Por Rodrigo Ruperto*
A declaração recente de Celso Amorim de que “assistimos ao fim da atual ordem mundial”, não surge como provocação gratuita, mas como diagnóstico agudo de um colapso em curso. Mais do que uma crise geopolítica, trata-se do esgotamento estrutural de um modelo produtivo, econômico e institucional que garantiu, por décadas, a supremacia ocidental no sistema internacional.
A arquitetura dessa ordem combinava três pilares fundamentais: domínio industrial, controle das finanças globais e imposição de normas multilaterais moldadas pelos interesses do Norte Global. Esse arranjo não era fruto da harmonia entre os povos, mas de uma engenharia deliberada de hierarquias, consolidada após o fim da Guerra Fria e formalizada por instituições como a Organização Mundial do Comércio (OMC).

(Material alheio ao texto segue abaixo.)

import Mathlib
import Literature.Computability.AlgebraicComplexity.LaserMethodTypeCount

/-!
# `RectangularThmB` (crux stmt-MatrixMultiplication-10597, route ThinBlockAlpha):
# the null-offset chart over `ℤ/9` — support `S`, distribution `τ`, tight labels, entropy bookkeeping

Negative-side support file for the refutation of `ThinBlockAlpha.RectangularThmB`; `sorry`-free.  These are
the inputs of the tree's hashing/type-count theorem `exists_free_diagonal_jointType_card`:

* `nullS` — the support `S ⊆ Fin 2 × Fin 2 × Fin 3` = the profiles `(Q₁, Q₂, Q₃)` of the symbols
  `a, b, c, o`; `nullP` — the composition `τ = (7/18, 1/9, 7/18, 1/9)` transported to `S`;
  `nullQ m` — the joint type `(7m, 2m, 7m, 2m)` for word length `18 m` (`sum_nullQ`, `nullP_eq_div`).
* `labα, labβ, labγ` — the `b`-tight labels `α = (0,1)`, `β = (1,0)`, `γ = (−1,0,−2)` (injective, sum `0`
  on `S`: `lab_tight`).
* `nullChart_entropy` — the three marginal entropies of `τ` are `1, 1, h₀` with
  `h₀ = log₂ 9 − (7/9) log₂ 7` (the third EXACTLY), and the max-entropy penalty of `τ` vanishes because `τ`
  is the only distribution supported in `S` with its marginals (`eq_nullP_of_mem`).
-/

set_option linter.dupNamespace false

noncomputable section

namespace Summit.MatrixMultiplication.MatrixMultiplication.Theorems.RectangularThmB.Negative

open Literature.Computability.AlgebraicComplexity

/-! ### The support, the distribution, the joint type -/

/-- The support `S` = profiles of the four symbols `a, b, c, o`. -/
def nullS : Finset (Fin 2 × Fin 2 × Fin 3) := {(0, 0, 0), (0, 1, 1), (1, 1, 0), (1, 0, 2)}

/-- The distribution `τ` transported to `S`. -/
def nullP : Fin 2 × Fin 2 × Fin 3 → ℝ := fun p =>
  if p = (0, 0, 0) then 7 / 18 else if p = (0, 1, 1) then 1 / 9 else
  if p = (1, 1, 0) then 7 / 18 else if p = (1, 0, 2) then 1 / 9 else 0

/-- The joint type on `S` for word length `18 m`: `7m, 2m, 7m, 2m` on the profiles of `a, b, c, o`. -/
def nullQ (m : ℕ) : Fin 2 × Fin 2 × Fin 3 → ℕ := fun p =>
  if p = (0, 0, 0) then 7 * m else if p = (0, 1, 1) then 2 * m else
  if p = (1, 1, 0) then 7 * m else if p = (1, 0, 2) then 2 * m else 0

/-- `nullQ m` vanishes off `S`. -/
theorem nullQ_eq_zero_of_not_mem (m : ℕ) (p : Fin 2 × Fin 2 × Fin 3) (hp : p ∉ nullS) :
    nullQ m p = 0 := by
  simp only [nullS, Finset.mem_insert, Finset.mem_singleton, not_or] at hp
  simp only [nullQ, hp.1, hp.2.1, hp.2.2.1, hp.2.2.2, if_false]

/-- `nullQ m` has total mass `18 m`. -/
theorem sum_nullQ (m : ℕ) : ∑ p, nullQ m p = 18 * m := by
  rw [← Finset.sum_subset (Finset.subset_univ nullS)
    (fun p _ hp => nullQ_eq_zero_of_not_mem m p hp)]
  simp only [nullS]
  rw [Finset.sum_insert (by decide), Finset.sum_insert (by decide), Finset.sum_insert (by decide),
    Finset.sum_singleton]
  simp only [nullQ]
  simp (config := { decide := true }) only [if_true, if_false]
  ring

/-- `nullP = nullQ m / (18 m)` for `m ≥ 1`. -/
theorem nullP_eq_div (m : ℕ) (hm : 1 ≤ m) (p : Fin 2 × Fin 2 × Fin 3) :
    nullP p = (nullQ m p : ℝ) / ((18 * m : ℕ) : ℝ) := by
  have h18 : ((18 * m : ℕ) : ℝ) ≠ 0 := by
    have : (18 * m : ℕ) ≠ 0 := by omega
    exact_mod_cast this
  rw [eq_div_iff h18]
  simp only [nullP, nullQ]
  split_ifs <;> push_cast <;> ring

/-! ### Tight labels -/

/-- Tight labels: `α = (0, 1)` on `Q₁`-classes. -/
def labα : Fin 2 → Fin 1 → ℤ := fun i _ => if i = 0 then 0 else 1
/-- Tight labels: `β = (1, 0)` on `Q₂`-classes. -/
def labβ : Fin 2 → Fin 1 → ℤ := fun j _ => if j = 0 then 1 else 0
/-- Tight labels: `γ = (-1, 0, -2)` on `Q₃`-classes. -/
def labγ : Fin 3 → Fin 1 → ℤ := fun l _ => if l = 0 then -1 else if l = 1 then 0 else -2

/-- `α` is injective. -/
theorem labα_injective : Function.Injective labα := by
  intro i i' h
  have := congrFun h 0
  fin_cases i <;> fin_cases i' <;> simp_all (config := { decide := true })

/-- `β` is injective. -/
theorem labβ_injective : Function.Injective labβ := by
  intro i i' h
  have := congrFun h 0
  fin_cases i <;> fin_cases i' <;> simp_all (config := { decide := true })

/-- `γ` is injective. -/
theorem labγ_injective : Function.Injective labγ := by
  intro i i' h
  have := congrFun h 0
  fin_cases i <;> fin_cases i' <;> simp_all (config := { decide := true })

/-- Tightness: `α + β + γ = 0` on `S`. -/
theorem lab_tight : ∀ s ∈ nullS, ∀ ρ : Fin 1, labα s.1 ρ + labβ s.2.1 ρ + labγ s.2.2 ρ = 0 := by
  intro s hs ρ
  simp only [labα, labβ, labγ]
  revert s
  decide

/-! ### Values of `nullP` -/

/-- `nullP` vanishes off `S`. -/
theorem nullP_off (p : Fin 2 × Fin 2 × Fin 3) (hp : p ∉ nullS) : nullP p = 0 := by
  simp only [nullS, Finset.mem_insert, Finset.mem_singleton, not_or] at hp
  simp only [nullP, hp.1, hp.2.1, hp.2.2.1, hp.2.2.2, if_false]

/-- Value at the profile of `a`. -/
theorem nullP_000 : nullP (0, 0, 0) = 7 / 18 := by simp [nullP]
/-- Value at the profile of `b`. -/
theorem nullP_011 : nullP (0, 1, 1) = 1 / 9 := by simp [nullP]
/-- Value at the profile of `c`. -/
theorem nullP_110 : nullP (1, 1, 0) = 7 / 18 := by simp [nullP]
/-- Value at the profile of `o`. -/
theorem nullP_102 : nullP (1, 0, 2) = 1 / 9 := by simp [nullP]
/-- Off-support value. -/
theorem nullP_001 : nullP (0, 0, 1) = 0 := nullP_off _ (by decide)
/-- Off-support value. -/
theorem nullP_002 : nullP (0, 0, 2) = 0 := nullP_off _ (by decide)
/-- Off-support value. -/
theorem nullP_010 : nullP (0, 1, 0) = 0 := nullP_off _ (by decide)
/-- Off-support value. -/
theorem nullP_012 : nullP (0, 1, 2) = 0 := nullP_off _ (by decide)
/-- Off-support value. -/
theorem nullP_100 : nullP (1, 0, 0) = 0 := nullP_off _ (by decide)
/-- Off-support value. -/
theorem nullP_101 : nullP (1, 0, 1) = 0 := nullP_off _ (by decide)
/-- Off-support value. -/
theorem nullP_111 : nullP (1, 1, 1) = 0 := nullP_off _ (by decide)
/-- Off-support value. -/
theorem nullP_112 : nullP (1, 1, 2) = 0 := nullP_off _ (by decide)

/-- `nullP ≥ 0`. -/
theorem nullP_nonneg (p : Fin 2 × Fin 2 × Fin 3) : 0 ≤ nullP p := by
  unfold nullP
  split_ifs <;> norm_num

/-- `nullP` has total mass `1`. -/
theorem sum_nullP : ∑ p, nullP p = 1 := by
  rw [Fintype.sum_prod_type, Fin.sum_univ_two, Fintype.sum_prod_type, Fintype.sum_prod_type,
    Fin.sum_univ_two, Fin.sum_univ_two, Fin.sum_univ_three, Fin.sum_univ_three, Fin.sum_univ_three,
    Fin.sum_univ_three, nullP_000, nullP_001, nullP_002, nullP_010, nullP_011, nullP_012, nullP_100,
    nullP_101, nullP_102, nullP_110, nullP_111, nullP_112]
  norm_num

/-- `nullP` is a probability distribution. -/
theorem nullP_mem_stdSimplex : nullP ∈ stdSimplex ℝ (Fin 2 × Fin 2 × Fin 3) :=
  ⟨nullP_nonneg, sum_nullP⟩

/-! ### Marginals and their entropies -/

/-- First marginal: `(1/2, 1/2)`. -/
theorem marginalDist₁_nullP : marginalDist₁ nullP = fun _ => 1 / 2 := by
  funext a
  simp only [marginalDist₁, Fin.sum_univ_two, Fin.sum_univ_three]
  fin_cases a
  · simp only [Fin.zero_eta, Fin.isValue, nullP_000, nullP_001, nullP_002, nullP_010, nullP_011,
      nullP_012]
    norm_num
  · simp only [Fin.mk_one, Fin.isValue, nullP_100, nullP_101, nullP_102, nullP_110, nullP_111,
      nullP_112]
    norm_num

/-- Second marginal: `(1/2, 1/2)`. -/
theorem marginalDist₂_nullP : marginalDist₂ nullP = fun _ => 1 / 2 := by
  funext b
  simp only [marginalDist₂, Fin.sum_univ_two, Fin.sum_univ_three]
  fin_cases b
  · simp only [Fin.zero_eta, Fin.isValue, nullP_000, nullP_001, nullP_002, nullP_100, nullP_101,
      nullP_102]
    norm_num
  · simp only [Fin.mk_one, Fin.isValue, nullP_010, nullP_011, nullP_012, nullP_110, nullP_111,
      nullP_112]
    norm_num

/-- Third marginal: `(7/9, 1/9, 1/9)`. -/
theorem marginalDist₃_nullP :
    marginalDist₃ nullP = fun c => if c = 0 then 7 / 9 else 1 / 9 := by
  funext c
  simp only [marginalDist₃, Fin.sum_univ_two]
  fin_cases c
  · simp only [Fin.zero_eta, Fin.isValue, nullP_000, nullP_010, nullP_100, nullP_110]
    norm_num
  · simp only [Fin.mk_one, Fin.isValue, nullP_001, nullP_011, nullP_101, nullP_111]
    norm_num
  · have h2 : (2 : Fin 3) ≠ 0 := by decide
    simp only [Fin.reduceFinMk, Fin.isValue, nullP_002, nullP_012, nullP_102, nullP_112, h2, if_false]
    norm_num

/-- `H(1/2, 1/2) = 1` bit. -/
theorem shannonEntropy_half : shannonEntropy (fun _ : Fin 2 => (1 / 2 : ℝ)) = 1 := by
  have hlog2 : 0 < Real.log 2 := Real.log_pos one_lt_two
  simp only [shannonEntropy, Real.negMulLog, Fin.sum_univ_two, one_div, Real.log_inv]
  field_simp
  ring

/-- `h₀ = log₂ 9 - (7/9) log₂ 7 ≤ 1`, i.e. `9⁹ ≤ 2⁹ · 7⁷`. -/
theorem h0_le_one : Real.logb 2 9 - 7 / 9 * Real.logb 2 7 ≤ 1 := by
  have hlog2 : 0 < Real.log 2 := Real.log_pos one_lt_two
  have h9 : Real.log ((9 : ℝ) ^ 9) = 9 * Real.log 9 := by
    rw [Real.log_pow]; norm_num
  have h2 : Real.log ((2 : ℝ) ^ 9) = 9 * Real.log 2 := by
    rw [Real.log_pow]; norm_num
  have h7 : Real.log ((7 : ℝ) ^ 7) = 7 * Real.log 7 := by
    rw [Real.log_pow]; norm_num
  have hle : Real.log ((9 : ℝ) ^ 9) ≤ Real.log ((2 : ℝ) ^ 9 * (7 : ℝ) ^ 7) :=
    Real.log_le_log (by positivity) (by norm_num)
  rw [Real.log_mul (by positivity) (by positivity), h9, h2, h7] at hle
  have e : Real.logb 2 9 - 7 / 9 * Real.logb 2 7 = (Real.log 9 - 7 / 9 * Real.log 7) / Real.log 2 := by
    rw [Real.logb, Real.logb]; ring
  rw [e, div_le_one hlog2]
  linarith

/-- The third marginal entropy is EXACTLY `h₀ = log₂ 9 - (7/9) log₂ 7`. -/
theorem shannonEntropy_marginal₃ :
    shannonEntropy (fun c : Fin 3 => if c = 0 then (7 / 9 : ℝ) else 1 / 9) =
      Real.logb 2 9 - 7 / 9 * Real.logb 2 7 := by
  have hlog2 : (Real.log 2) ≠ 0 := (Real.log_pos one_lt_two).ne'
  simp only [shannonEntropy, Fin.sum_univ_three, Fin.isValue, if_true,
    (by decide : (1 : Fin 3) ≠ 0), (by decide : (2 : Fin 3) ≠ 0), if_false]
  rw [Real.negMulLog, Real.negMulLog, Real.log_div (by norm_num) (by norm_num), one_div,
    Real.log_inv, Real.logb, Real.logb]
  field_simp
  ring

/-! ### The penalty: `nullP` is alone in its class `D` -/

/-- `nullP` is the only distribution supported in `S` with its three marginals. -/
theorem eq_nullP_of_mem {P : Fin 2 × Fin 2 × Fin 3 → ℝ} (hP : P ∈ sameMarginalsOn nullS nullP) :
    P = nullP := by
  obtain ⟨-, hoff, h1, -, h3⟩ := hP
  have z001 : P (0, 0, 1) = 0 := hoff _ (by decide)
  have z002 : P (0, 0, 2) = 0 := hoff _ (by decide)
  have z010 : P (0, 1, 0) = 0 := hoff _ (by decide)
  have z012 : P (0, 1, 2) = 0 := hoff _ (by decide)
  have z100 : P (1, 0, 0) = 0 := hoff _ (by decide)
  have z101 : P (1, 0, 1) = 0 := hoff _ (by decide)
  have z111 : P (1, 1, 1) = 0 := hoff _ (by decide)
  have z112 : P (1, 1, 2) = 0 := hoff _ (by decide)
  have e10 := congrFun h1 0
  have e11 := congrFun h1 1
  have e31 := congrFun h3 1
  have e32 := congrFun h3 2
  simp only [marginalDist₁, marginalDist₃, Fin.sum_univ_two, Fin.sum_univ_three, Fin.isValue,
    nullP_000, nullP_001, nullP_002, nullP_010, nullP_011, nullP_012, nullP_100, nullP_101, nullP_102,
    nullP_110, nullP_111, nullP_112, z001, z002, z010, z012, z100, z101, z111, z112] at e10 e11 e31 e32
  have v011 : P (0, 1, 1) = 1 / 9 := by linarith
  have v102 : P (1, 0, 2) = 1 / 9 := by linarith
  have v000 : P (0, 0, 0) = 7 / 18 := by linarith
  have v110 : P (1, 1, 0) = 7 / 18 := by linarith
  funext p
  by_cases hp : p ∈ nullS
  · simp only [nullS, Finset.mem_insert, Finset.mem_singleton] at hp
    rcases hp with rfl | rfl | rfl | rfl
    · rw [v000, nullP_000]
    · rw [v011, nullP_011]
    · rw [v110, nullP_110]
    · rw [v102, nullP_102]
  · rw [hoff p hp, nullP_off p hp]

/-- The max-entropy penalty of `τ` on `S` vanishes. -/
theorem maxEntropyPenalty_nullP_le : maxEntropyPenalty nullS nullP ≤ 0 := by
  have hmem : nullP ∈ sameMarginalsOn nullS nullP :=
    self_mem_sameMarginalsOn nullP_mem_stdSimplex nullP_off
  have hne : (shannonEntropy '' sameMarginalsOn nullS nullP).Nonempty := ⟨_, nullP, hmem, rfl⟩
  have hle : sSup (shannonEntropy '' sameMarginalsOn nullS nullP) ≤ shannonEntropy nullP := by
    refine csSup_le hne ?_
    rintro y ⟨P, hP, rfl⟩
    rw [eq_nullP_of_mem hP]
  unfold maxEntropyPenalty maxEntropyGivenMarginals
  linarith

/-- **Entropy bookkeeping**: the three marginal entropies of `τ` on `S` are at least
`h₀ = log₂ 9 - (7/9) log₂ 7` (they are `1, 1, h₀`) and the max-entropy penalty of `τ` vanishes. -/
theorem nullChart_entropy :
    Real.logb 2 9 - 7 / 9 * Real.logb 2 7 ≤ shannonEntropy (marginalDist₁ nullP) ∧
    Real.logb 2 9 - 7 / 9 * Real.logb 2 7 ≤ shannonEntropy (marginalDist₂ nullP) ∧
    Real.logb 2 9 - 7 / 9 * Real.logb 2 7 ≤ shannonEntropy (marginalDist₃ nullP) ∧
    maxEntropyPenalty nullS nullP ≤ 0 := by
  refine ⟨?_, ?_, ?_, maxEntropyPenalty_nullP_le⟩
  · rw [marginalDist₁_nullP, shannonEntropy_half]; exact h0_le_one
  · rw [marginalDist₂_nullP, shannonEntropy_half]; exact h0_le_one
  · rw [marginalDist₃_nullP, shannonEntropy_marginal₃]

end Summit.MatrixMultiplication.MatrixMultiplication.Theorems.RectangularThmB.Negative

A partir do Acordo de Marraquexe (1995) e das bases negociadas na Rodada do Uruguai, a OMC se ergueu como a mais ambiciosa tentativa de institucionalizar a globalização sob controle do Ocidente. Seus três pilares operavam sob princípios que, embora travestidos de neutralidade técnica, reforçavam as assimetrias estruturais do sistema-mundo, garantindo que a liberalização econômica ocorresse nos termos favoráveis às potências hegemônicas.
O grande paradoxo desse modelo reside exatamente em sua aparente eficiência. Na busca incessante pela maximização dos lucros, as corporações transnacionais transferiram boa parte da produção industrial para o Sudeste Asiático, atraídas pelos baixos custos, pelas regulações mais flexíveis e por mercados consumidores em expansão. O que parecia uma estratégia segura — concentrar no Norte Global os elos mais lucrativos das cadeias de valor — acabou se convertendo em vetor de corrosão do próprio poder ocidental.
A China, em especial, soube instrumentalizar essa dinâmica a seu favor. Através de políticas de industriais perenes e acertadas, Pequim transformou sua condição de “fábrica do mundo” em alavanca para afirmar sua soberania econômica, tecnológica e geopolítica. O que o capital ocidental via como mero barateamento de custos, a estratégia chinesa leu como uma oportunidade histórica de transformação estrutural. O resultado é inequívoco: o centro dinâmico da economia global migrou do Atlântico Norte para o eixo Ásia-Pacífico. Simultaneamente, no Ocidente, a desindustrialização, a financeirização excessiva, a precarização estrutural do trabalho e o colapso das classes médias expuseram as rachaduras internas de uma globalização moldada para acumular capital sem distribuir desenvolvimento.
Essa erosão econômica e produtiva tem correspondência direta no plano institucional. O enfraquecimento da OMC, a paralisia do sistema multilateral de solução de controvérsias, o descrédito de organismos como o Conselho de Segurança da ONU e a proliferação de disputas comerciais e tecnológicas são expressões de um mundo que opera cada vez menos sob regras comuns e cada vez mais sob a lógica da força, da fragmentação e da disputa entre blocos.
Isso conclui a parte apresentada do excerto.